Nebraska fired Scott Frost the next morning.

The Receipts

The Sun Belt collected $4.18 million in guarantee game checks that Saturday. Marshall got $1.25 million. Georgia Southern got $1.43 million. App State got $1.5 million.

They were paid to lose. They won instead.

Marshall’s Charlie Huff knew it was coming.

“In house, no disrespect to Notre Dame, in house, we expected it,” Huff told reporters. “Because we talked about this summer being a team that expects to win every time we touch the field.”

App State’s Shawn Clark didn’t pretend the programs were equals. He just pointed out that equality wasn’t a prerequisite.

“It means something to me to beat the No. 6-ranked program,” Clark said. “It’s two different programs. We don’t recruit at the same level. We don’t have what they have, but we have a lot of heart and we have the right kind of players in our program.”

What Made It Possible

That summer, Sun Belt Commissioner Keith Gill looked at his newly expanded league and said it plainly: “Now, this year, the best non-autonomy FBS conference just got better.”

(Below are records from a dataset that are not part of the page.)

/-! ### §1. `t_v` is a unit of `Λ` -/

include hε in
/-- **`t_v · t_{v⁻¹} = 1`**: the twist scalars are units of `Λ = 𝒪_F⟦X⟧⟦T⟧`. [cite: deShalit1987, Ch. I §3.1] -/
theorem isUnit_twistScalar (v : 𝒪[F]ˣ) :
    IsUnit (colemanDeltaCoinvFun hπ hq (intBase F) u hu γ (eq_zero_of_C_pi_mul_eq_zero_integer hπ) w hγ ε
      (unitTwistₗ hπ hq (intBase F) u hu γ v (TActModule.ofPS _ _ 1))) := by
  refine IsUnit.of_mul_eq_one (colemanDeltaCoinvFun hπ hq (intBase F) u hu γ (eq_zero_of_C_pi_mul_eq_zero_integer hπ) w hγ ε
      (unitTwistₗ hπ hq (intBase F) u hu γ v⁻¹ (TActModule.ofPS _ _ 1))) ?_
  rw [← colemanDeltaCoinvFun_unitTwistₗ_mul_one hπ hq (intBase F) u hu γ _ w hγ ε hε, mul_inv_cancel,
    colemanDeltaCoinvFun_unitTwistₗ_one_one]

include hε in
/-- `[T⁰]t_v` is a unit of `𝒪_F⟦X⟧`. [cite: deShalit1987, Ch. I §3.1] -/
theorem isUnit_constantCoeff_twistScalar (v : 𝒪[F]ˣ) :
    IsUnit (PowerSeries.constantCoeff (colemanDeltaCoinvFun hπ hq (intBase F) u hu γ (eq_zero_of_C_pi_mul_eq_zero_integer hπ) w hγ ε
      (unitTwistₗ hπ hq (intBase F) u hu γ v (TActModule.ofPS _ _ 1)))) :=
  (isUnit_twistScalar hπ hq u hu γ w hγ ε hε v).map _

/-! ### §2. The `T`-constant term of `t_v` is an `X`-constant unit, `≡ 1 (mod π)` -/

omit [IsAdicComplete (Ideal.span {intBase F (LTCoeff.of F π)}) (PowerSeries 𝒪[F])] in
include hπ in
/-- `𝒪_F` (discrete copy `LTCoeff F`) is a regular base: `π·x = 0 ⟹ x = 0`. [cite: deShalit1987, Ch. I §3.1] -/
private theorem hreg_id (x : LTCoeff F) (h : (RingHom.id (LTCoeff F)) (LTCoeff.of F π) * x = 0) : x = 0 :=
  (isLTRing_LTCoeff hπ).eq_zero_of_mul_eq_zero _ h

omit [IsAdicComplete (Ideal.span {intBase F (LTCoeff.of F π)}) (PowerSeries 𝒪[F])] in
include hε in
/-- In the domain `Λ`, `ε² = 1` forces `ε = ±1` (the two characters of `Δ = {±1}`). [cite: deShalit1987, Ch. I §3.1] -/
private theorem eq_one_or_eq_neg_one_of_mul_self : ε = 1 ∨ ε = -1 := mul_self_eq_one_iff.mp hε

The Sun Belt had added four football programs ahead of 2022 — Marshall, James Madison, Old Dominion and Southern Miss. Marshall, the team that just walked into Notre Dame Stadium and left with a victory, was in its first season as a Sun Belt member.

But the foundation had been built years earlier. The Sun Belt added Appalachian State and Georgia Southern from the FCS in 2014 and Coastal Carolina in 2016. App State had won three consecutive FCS national championships. Georgia Southern had won six. The conference wasn’t collecting castoffs. It was recruiting proven winners.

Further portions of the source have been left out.